Table of Contents

Deployment and Inference Evaluation

This section documents the practical deployment of the fine-tuned Qwen-2.5-1.5B LoRA-merged model as a LiteRT-LM artifact, including infrastructure used, inference setup on consumer hardware, measured performance, and key constraints observed in real-world edge execution.

Deployment Infrastructure

Conversion Environment (PyTorch → .tflite)

Conversion was executed using Google AI Edge Torch on a high-memory CPU-only AWS EC2 instance:

  • Instance type: r6i.4xlarge
  • Compute: 16 vCPUs
  • Memory: 128 GB RAM
  • GPU: None required
  • OS: Ubuntu 24.04 LTS
  • Static KV-cache length: 4096 tokens

Conversion completed in ~30–35 minutes with peak memory usage of ~30–35 GB, producing a ~1.6 GB .tflite artifact. No GPU resources were needed; the process is memory-bound due to graph lowering and KV-cache materialization. The final cost of conversion, including ~10 minutes of environment setup, was ~0.60 USD, as per the instance's ~1.00 USD per hour pricing.

LiteRT-LM Packaging

Packaging of the .tflite model into .litertlm format (for LiteRT-LM inference) was performed on a lighter instance:

  • Instance type: r6i.2xlarge
  • Compute: 8 vCPUs
  • Memory: 64 GB RAM
  • OS: Ubuntu 24.04 LTS

This step was lightweight, completing in minutes with minimal resource demands. The LiteRT-LM builder handled metadata alignment for Qwen tokenizer conventions. Including environment setup (~10 minutes), the final cost of LiteRT-LM packaging was ~0.075 USD, as per the instance's ~0.50 USD per hour pricing.

Inference Platform and Performance

Inference evaluation was conducted locally on consumer-grade hardware to reflect realistic offline/on-device use (e.g., farmer-facing mobile tools or extension devices in low-connectivity areas).

  • Device: Mac mini (Apple M4)
  • CPU: 10-core
  • GPU: 10-core (utilized via LiteRT-LM GPU backend)
  • Neural Engine: 16-core (not leveraged by current LiteRT-LM as of Dec 2025)
  • Unified memory: 16 GB
  • OS: macOS 26.1 "Tahoe"

Runtime configuration:

  • Backend: LiteRT-LM (with GPU acceleration on Apple Silicon)
  • Context length: 4096 tokens (static KV cache)
  • Precision: Quantized graph as produced by AI Edge Torch
  • Decoding: Conservative parameters aligned with Qwen conventions

Measured performance (typical farmer advisory queries, 50–150 token responses):

  • Time-to-first-token (TTFT): < 1 second
  • Token generation: Incremental decoding, stable throughput
  • End-to-end response time: ~2.5–4 seconds

These latencies support interactive, offline advisory scenarios without requiring constant connectivity.
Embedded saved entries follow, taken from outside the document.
import Mathlib
import Literature.Analysis.FluidPDE.VectorCalculus
import Summits.NavierStokesRegularity.NavierStokesRegularity.Theorems.ThreadingFluxErtelTowerStagnationJetSlopes
import Summits.NavierStokesRegularity.NavierStokesRegularity.Theorems.UnthreadedDoorKinematicShadowPointSourceCalculus
import HarnessLib

/-!
# Crux `PoloidalLiouville` (stmt-NavierStokesRegularity-1222, W1), crux idea «radial-jerk-tower» (ns-idea-15 g7):
# FRÉCHET GERMS OF THE TOWER GRADIENTS AND OF THE DISCRIMINANT AT A STAGNATION CENTRE (smooth steady drift)

Support file (`--supports stmt-NavierStokesRegularity-1222`, helper).  Experiment cell `ns-wall-extremal`, width hand
ns-wall-eng-5 g10, item (ε) E7a = first half of OPEN ITEM (i) of g9's record of custody (`HOME/ARM-B/shadow-eng5g9/README.md`:
«the SMOOTH (non-analytic) stagnation case»); second half = `…ErtelTowerStagnationConeTip` (E7b).  0 kit.  Theorem-only;
nothing of the sketch `Cruxes/PoloidalLiouville/ErtelTowerSketch.lean` is restated or closed.

E6a (`…ErtelTowerStagnationJetSlopes`) reads off, RAY BY RAY (`tendsto_slope_disc`), the cubic germ `D_A` of the discriminant
`D(x) = ⟪x − x₀, ∇θ₁(x) × ∇θ₂(x)⟫` of `inviscidKinematicRigidity` at a stagnation centre `x₀` (`u x₀ = 0`, `A = Du(x₀)`) of a
smooth steady drift.  A cone-tip statement needs the germ UNIFORMLY IN THE DIRECTION, i.e. in the Fréchet sense; this file
proves it with first derivatives and continuity only (no Taylor expansion of the tower).  REGULARITY ACTUALLY USED: two
derivatives of `u` near `x₀` with `Du`, `D(Du·u)` continuous at `x₀` (so `C²` at `x₀` suffices); the hypothesis `ContDiffOn ℝ ⊤`
is kept only as the lineage's convention (E5/E6a/E6b):

* `isLittleO_apply_of_tendsto` (`o(1)·O(k) = o(k)` for operator-valued
  coefficients), `continuousAt_adjoint_fderiv` (`y ↦ (Du y)†` is continuous) — tools (`‖a × b‖ ≤ ‖a‖‖b‖` is
  `KinematicShadow.PointSource.norm_cross_le`, imported);
* ★ `isLittleO_gradient_thetaOne_stagnation` — `∇θ₁(x) = A†(x − x₀) + A(x − x₀) + o(x − x₀)` (from E5's
  `∇θ₁ = (Du)†(x − x₀) + u`); `isBigO_drift_stagnation` (`u = O(x − x₀)`);
* ★ `isLittleO_gradient_thetaTwo_stagnation` — `∇θ₂(x) = A†A†(x − x₀) + AA(x − x₀) + 2A†A(x − x₀) + o(x − x₀)` (from E6a's
  `∇θ₂ = (DG)†(x − x₀) + G + 2(Du)†u`, `G = Du·u`, `DG(x₀) = A∘A`); `isBigO_gradient_thetaTwo_stagnation`;
* ★★ `isLittleO_disc_stagnation` — **`D(x) = D_A(x − x₀) + o(‖x − x₀‖³)`**, `D_A(z) = ⟪z, (A† z + A z) × (A†A† z + AA z + 2A†A z)⟫`
  (the normal form of `tendsto_slope_disc`), the FRÉCHET upgrade of E6a's ray-wise limit;
* `jetCubic_eq` — E3's normal form of the cubic (`linDisc_ne_zero_or_axisymmetric`) equals this one; `jetCubic_smul` —
  homogeneity `D_A(t z) = t³ D_A(z)`; `continuous_jetCubic`.

HONEST FRAME: germ statements about the INVISCID shadow (frozen-field equation) in a prescribed SMOOTH steady drift;
information-grade helper under ⟨1222⟩; says nothing about NS; `PoloidalLiouville` (1222) / `UnthreadedRigidity` (27585) OPEN;
NS regularity NOT proved.
-/

-- the summit and its single problem share the name (D-0017 nested layout)
set_option linter.dupNamespace false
Summary of Deployment Findings

  • The fine-tuned Qwen-2.5-1.5B model is deployable as a LiteRT-LM artifact using public AI Edge and LiteRT-LM tooling.
  • Conversion requires only high-RAM CPU instances (no GPUs needed), enabling cost-effective cloud workflows.
  • On modern consumer hardware (e.g., Apple M4), interactive latencies (~2.5–4 s end-to-end) are achieved, suitable for offline agricultural advisory use.
  • Generation characteristics remain runtime-dependent, with LiteRT-LM outputs showing reduced coherence relative to PyTorch — highlighting the importance of runtime-specific validation.

All deployment scripts, configurations, and artifacts are included in the repository for full reproducibility.